## How to complete this task
Reproduce exactly the lines below, from the first through the one containing "noncomputable section", and nothing more.

[Records drawn from a dataset]

+++

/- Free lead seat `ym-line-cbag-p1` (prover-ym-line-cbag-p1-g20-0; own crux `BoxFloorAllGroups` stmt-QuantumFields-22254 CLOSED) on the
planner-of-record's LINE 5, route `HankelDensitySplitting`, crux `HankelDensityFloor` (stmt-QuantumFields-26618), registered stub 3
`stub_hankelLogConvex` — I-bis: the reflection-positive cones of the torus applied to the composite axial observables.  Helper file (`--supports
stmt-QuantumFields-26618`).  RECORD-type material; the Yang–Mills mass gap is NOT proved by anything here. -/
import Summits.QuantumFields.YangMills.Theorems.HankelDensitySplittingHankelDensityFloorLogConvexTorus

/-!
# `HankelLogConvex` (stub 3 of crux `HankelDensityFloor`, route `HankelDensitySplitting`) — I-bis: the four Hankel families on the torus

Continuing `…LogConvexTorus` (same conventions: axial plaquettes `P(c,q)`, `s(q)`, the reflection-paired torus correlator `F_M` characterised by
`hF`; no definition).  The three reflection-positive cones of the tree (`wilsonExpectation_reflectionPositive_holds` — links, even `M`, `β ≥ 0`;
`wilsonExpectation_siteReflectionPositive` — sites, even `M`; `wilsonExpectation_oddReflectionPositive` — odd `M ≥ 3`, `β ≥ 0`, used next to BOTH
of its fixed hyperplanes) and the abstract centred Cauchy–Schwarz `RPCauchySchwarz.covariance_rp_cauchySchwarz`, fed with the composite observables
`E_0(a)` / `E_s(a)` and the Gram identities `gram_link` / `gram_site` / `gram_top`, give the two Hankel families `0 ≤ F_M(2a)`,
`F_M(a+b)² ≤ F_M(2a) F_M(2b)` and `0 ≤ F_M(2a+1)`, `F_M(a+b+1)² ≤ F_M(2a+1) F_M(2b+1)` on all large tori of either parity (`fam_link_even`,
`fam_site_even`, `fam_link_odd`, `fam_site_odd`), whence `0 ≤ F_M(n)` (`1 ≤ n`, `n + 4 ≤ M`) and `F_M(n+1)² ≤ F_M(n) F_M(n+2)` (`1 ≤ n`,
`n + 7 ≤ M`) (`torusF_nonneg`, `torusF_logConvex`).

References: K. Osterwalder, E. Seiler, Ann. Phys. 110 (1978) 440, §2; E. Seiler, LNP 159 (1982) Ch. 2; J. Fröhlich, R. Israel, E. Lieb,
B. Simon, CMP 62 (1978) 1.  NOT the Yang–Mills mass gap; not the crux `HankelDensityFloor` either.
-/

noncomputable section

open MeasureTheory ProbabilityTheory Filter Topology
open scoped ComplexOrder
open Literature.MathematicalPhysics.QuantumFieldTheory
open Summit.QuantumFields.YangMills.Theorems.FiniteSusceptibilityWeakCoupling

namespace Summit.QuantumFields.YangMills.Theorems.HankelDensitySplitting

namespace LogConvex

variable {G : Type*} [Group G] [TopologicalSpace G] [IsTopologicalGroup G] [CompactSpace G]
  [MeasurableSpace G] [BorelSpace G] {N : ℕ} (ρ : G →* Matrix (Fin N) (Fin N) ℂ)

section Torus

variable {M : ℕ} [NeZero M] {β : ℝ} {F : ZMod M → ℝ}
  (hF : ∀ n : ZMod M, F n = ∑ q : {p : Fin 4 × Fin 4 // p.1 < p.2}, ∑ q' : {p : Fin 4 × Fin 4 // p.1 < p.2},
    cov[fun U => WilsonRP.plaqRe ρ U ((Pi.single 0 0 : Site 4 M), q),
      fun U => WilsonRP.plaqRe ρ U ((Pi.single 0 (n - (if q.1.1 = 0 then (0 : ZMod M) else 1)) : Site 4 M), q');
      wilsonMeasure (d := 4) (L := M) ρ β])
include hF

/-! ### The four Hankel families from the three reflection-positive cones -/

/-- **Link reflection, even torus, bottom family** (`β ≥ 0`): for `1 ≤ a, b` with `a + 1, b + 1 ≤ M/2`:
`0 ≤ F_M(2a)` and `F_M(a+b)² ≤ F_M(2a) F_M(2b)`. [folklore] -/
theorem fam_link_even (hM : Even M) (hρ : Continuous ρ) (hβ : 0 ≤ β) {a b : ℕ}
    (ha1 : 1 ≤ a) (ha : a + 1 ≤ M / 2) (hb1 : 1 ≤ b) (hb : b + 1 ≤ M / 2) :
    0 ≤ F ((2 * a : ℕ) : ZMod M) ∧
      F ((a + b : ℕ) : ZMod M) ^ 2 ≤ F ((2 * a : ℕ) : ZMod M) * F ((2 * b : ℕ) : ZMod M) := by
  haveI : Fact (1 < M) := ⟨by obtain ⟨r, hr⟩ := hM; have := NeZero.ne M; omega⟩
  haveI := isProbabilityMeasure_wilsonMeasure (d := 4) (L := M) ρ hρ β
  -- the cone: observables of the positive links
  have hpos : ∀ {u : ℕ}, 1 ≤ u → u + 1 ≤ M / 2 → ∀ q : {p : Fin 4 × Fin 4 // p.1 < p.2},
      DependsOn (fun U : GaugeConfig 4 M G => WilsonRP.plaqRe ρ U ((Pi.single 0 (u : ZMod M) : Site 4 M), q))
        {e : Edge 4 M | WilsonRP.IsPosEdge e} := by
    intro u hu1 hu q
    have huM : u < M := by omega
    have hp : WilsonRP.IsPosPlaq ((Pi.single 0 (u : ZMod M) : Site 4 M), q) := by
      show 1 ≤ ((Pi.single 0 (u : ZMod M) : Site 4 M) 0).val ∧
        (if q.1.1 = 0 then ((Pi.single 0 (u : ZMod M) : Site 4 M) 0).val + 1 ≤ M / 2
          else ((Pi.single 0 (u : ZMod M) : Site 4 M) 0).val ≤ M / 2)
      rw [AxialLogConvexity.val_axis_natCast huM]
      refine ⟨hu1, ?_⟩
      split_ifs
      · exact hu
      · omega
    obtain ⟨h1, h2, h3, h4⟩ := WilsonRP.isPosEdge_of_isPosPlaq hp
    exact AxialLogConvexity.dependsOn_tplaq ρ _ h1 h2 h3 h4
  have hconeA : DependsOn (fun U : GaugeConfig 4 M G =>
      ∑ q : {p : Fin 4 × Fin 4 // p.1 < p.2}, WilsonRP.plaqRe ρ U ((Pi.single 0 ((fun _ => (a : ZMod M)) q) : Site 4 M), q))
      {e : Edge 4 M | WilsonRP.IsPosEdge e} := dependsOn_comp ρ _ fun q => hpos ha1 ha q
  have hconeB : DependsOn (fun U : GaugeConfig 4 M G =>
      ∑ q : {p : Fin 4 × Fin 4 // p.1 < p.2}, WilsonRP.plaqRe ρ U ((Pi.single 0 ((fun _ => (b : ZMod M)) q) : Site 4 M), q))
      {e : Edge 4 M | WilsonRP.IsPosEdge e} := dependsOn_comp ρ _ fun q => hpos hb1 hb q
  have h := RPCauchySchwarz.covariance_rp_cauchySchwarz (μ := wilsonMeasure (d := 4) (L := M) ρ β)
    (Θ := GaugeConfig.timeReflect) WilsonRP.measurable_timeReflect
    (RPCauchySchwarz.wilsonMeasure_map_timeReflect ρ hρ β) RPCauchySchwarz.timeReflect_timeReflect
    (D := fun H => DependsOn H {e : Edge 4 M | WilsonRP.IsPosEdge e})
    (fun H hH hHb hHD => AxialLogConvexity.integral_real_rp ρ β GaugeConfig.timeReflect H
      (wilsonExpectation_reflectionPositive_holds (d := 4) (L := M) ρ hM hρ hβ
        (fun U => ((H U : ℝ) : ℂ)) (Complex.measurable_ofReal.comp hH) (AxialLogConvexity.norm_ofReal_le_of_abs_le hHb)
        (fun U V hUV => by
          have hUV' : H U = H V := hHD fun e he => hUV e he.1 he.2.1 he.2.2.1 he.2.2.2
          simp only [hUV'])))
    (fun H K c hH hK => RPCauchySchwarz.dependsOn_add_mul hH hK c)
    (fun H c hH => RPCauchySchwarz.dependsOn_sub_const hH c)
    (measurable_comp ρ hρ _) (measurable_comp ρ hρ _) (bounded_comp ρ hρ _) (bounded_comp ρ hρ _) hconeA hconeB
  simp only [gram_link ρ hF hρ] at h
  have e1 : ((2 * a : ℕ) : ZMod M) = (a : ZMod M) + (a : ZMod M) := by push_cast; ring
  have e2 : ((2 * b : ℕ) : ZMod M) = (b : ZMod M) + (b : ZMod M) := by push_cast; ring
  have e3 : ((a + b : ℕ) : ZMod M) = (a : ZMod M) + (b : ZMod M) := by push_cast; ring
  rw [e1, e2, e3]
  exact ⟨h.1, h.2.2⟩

+++

## Written response
/- Free lead seat `ym-line-cbag-p1` (prover-ym-line-cbag-p1-g20-0; own crux `BoxFloorAllGroups` stmt-QuantumFields-22254 CLOSED) on the
planner-of-record's LINE 5, route `HankelDensitySplitting`, crux `HankelDensityFloor` (stmt-QuantumFields-26618), registered stub 3
`stub_hankelLogConvex` — I-bis: the reflection-positive cones of the torus applied to the composite axial observables.  Helper file (`--supports
stmt-QuantumFields-26618`).  RECORD-type material; the Yang–Mills mass gap is NOT proved by anything here. -/
import Summits.QuantumFields.YangMills.Theorems.HankelDensitySplittingHankelDensityFloorLogConvexTorus

/-!
# `HankelLogConvex` (stub 3 of crux `HankelDensityFloor`, route `HankelDensitySplitting`) — I-bis: the four Hankel families on the torus

Continuing `…LogConvexTorus` (same conventions: axial plaquettes `P(c,q)`, `s(q)`, the reflection-paired torus correlator `F_M` characterised by
`hF`; no definition).  The three reflection-positive cones of the tree (`wilsonExpectation_reflectionPositive_holds` — links, even `M`, `β ≥ 0`;
`wilsonExpectation_siteReflectionPositive` — sites, even `M`; `wilsonExpectation_oddReflectionPositive` — odd `M ≥ 3`, `β ≥ 0`, used next to BOTH
of its fixed hyperplanes) and the abstract centred Cauchy–Schwarz `RPCauchySchwarz.covariance_rp_cauchySchwarz`, fed with the composite observables
`E_0(a)` / `E_s(a)` and the Gram identities `gram_link` / `gram_site` / `gram_top`, give the two Hankel families `0 ≤ F_M(2a)`,
`F_M(a+b)² ≤ F_M(2a) F_M(2b)` and `0 ≤ F_M(2a+1)`, `F_M(a+b+1)² ≤ F_M(2a+1) F_M(2b+1)` on all large tori of either parity (`fam_link_even`,
`fam_site_even`, `fam_link_odd`, `fam_site_odd`), whence `0 ≤ F_M(n)` (`1 ≤ n`, `n + 4 ≤ M`) and `F_M(n+1)² ≤ F_M(n) F_M(n+2)` (`1 ≤ n`,
`n + 7 ≤ M`) (`torusF_nonneg`, `torusF_logConvex`).

References: K. Osterwalder, E. Seiler, Ann. Phys. 110 (1978) 440, §2; E. Seiler, LNP 159 (1982) Ch. 2; J. Fröhlich, R. Israel, E. Lieb,
B. Simon, CMP 62 (1978) 1.  NOT the Yang–Mills mass gap; not the crux `HankelDensityFloor` either.
-/

noncomputable section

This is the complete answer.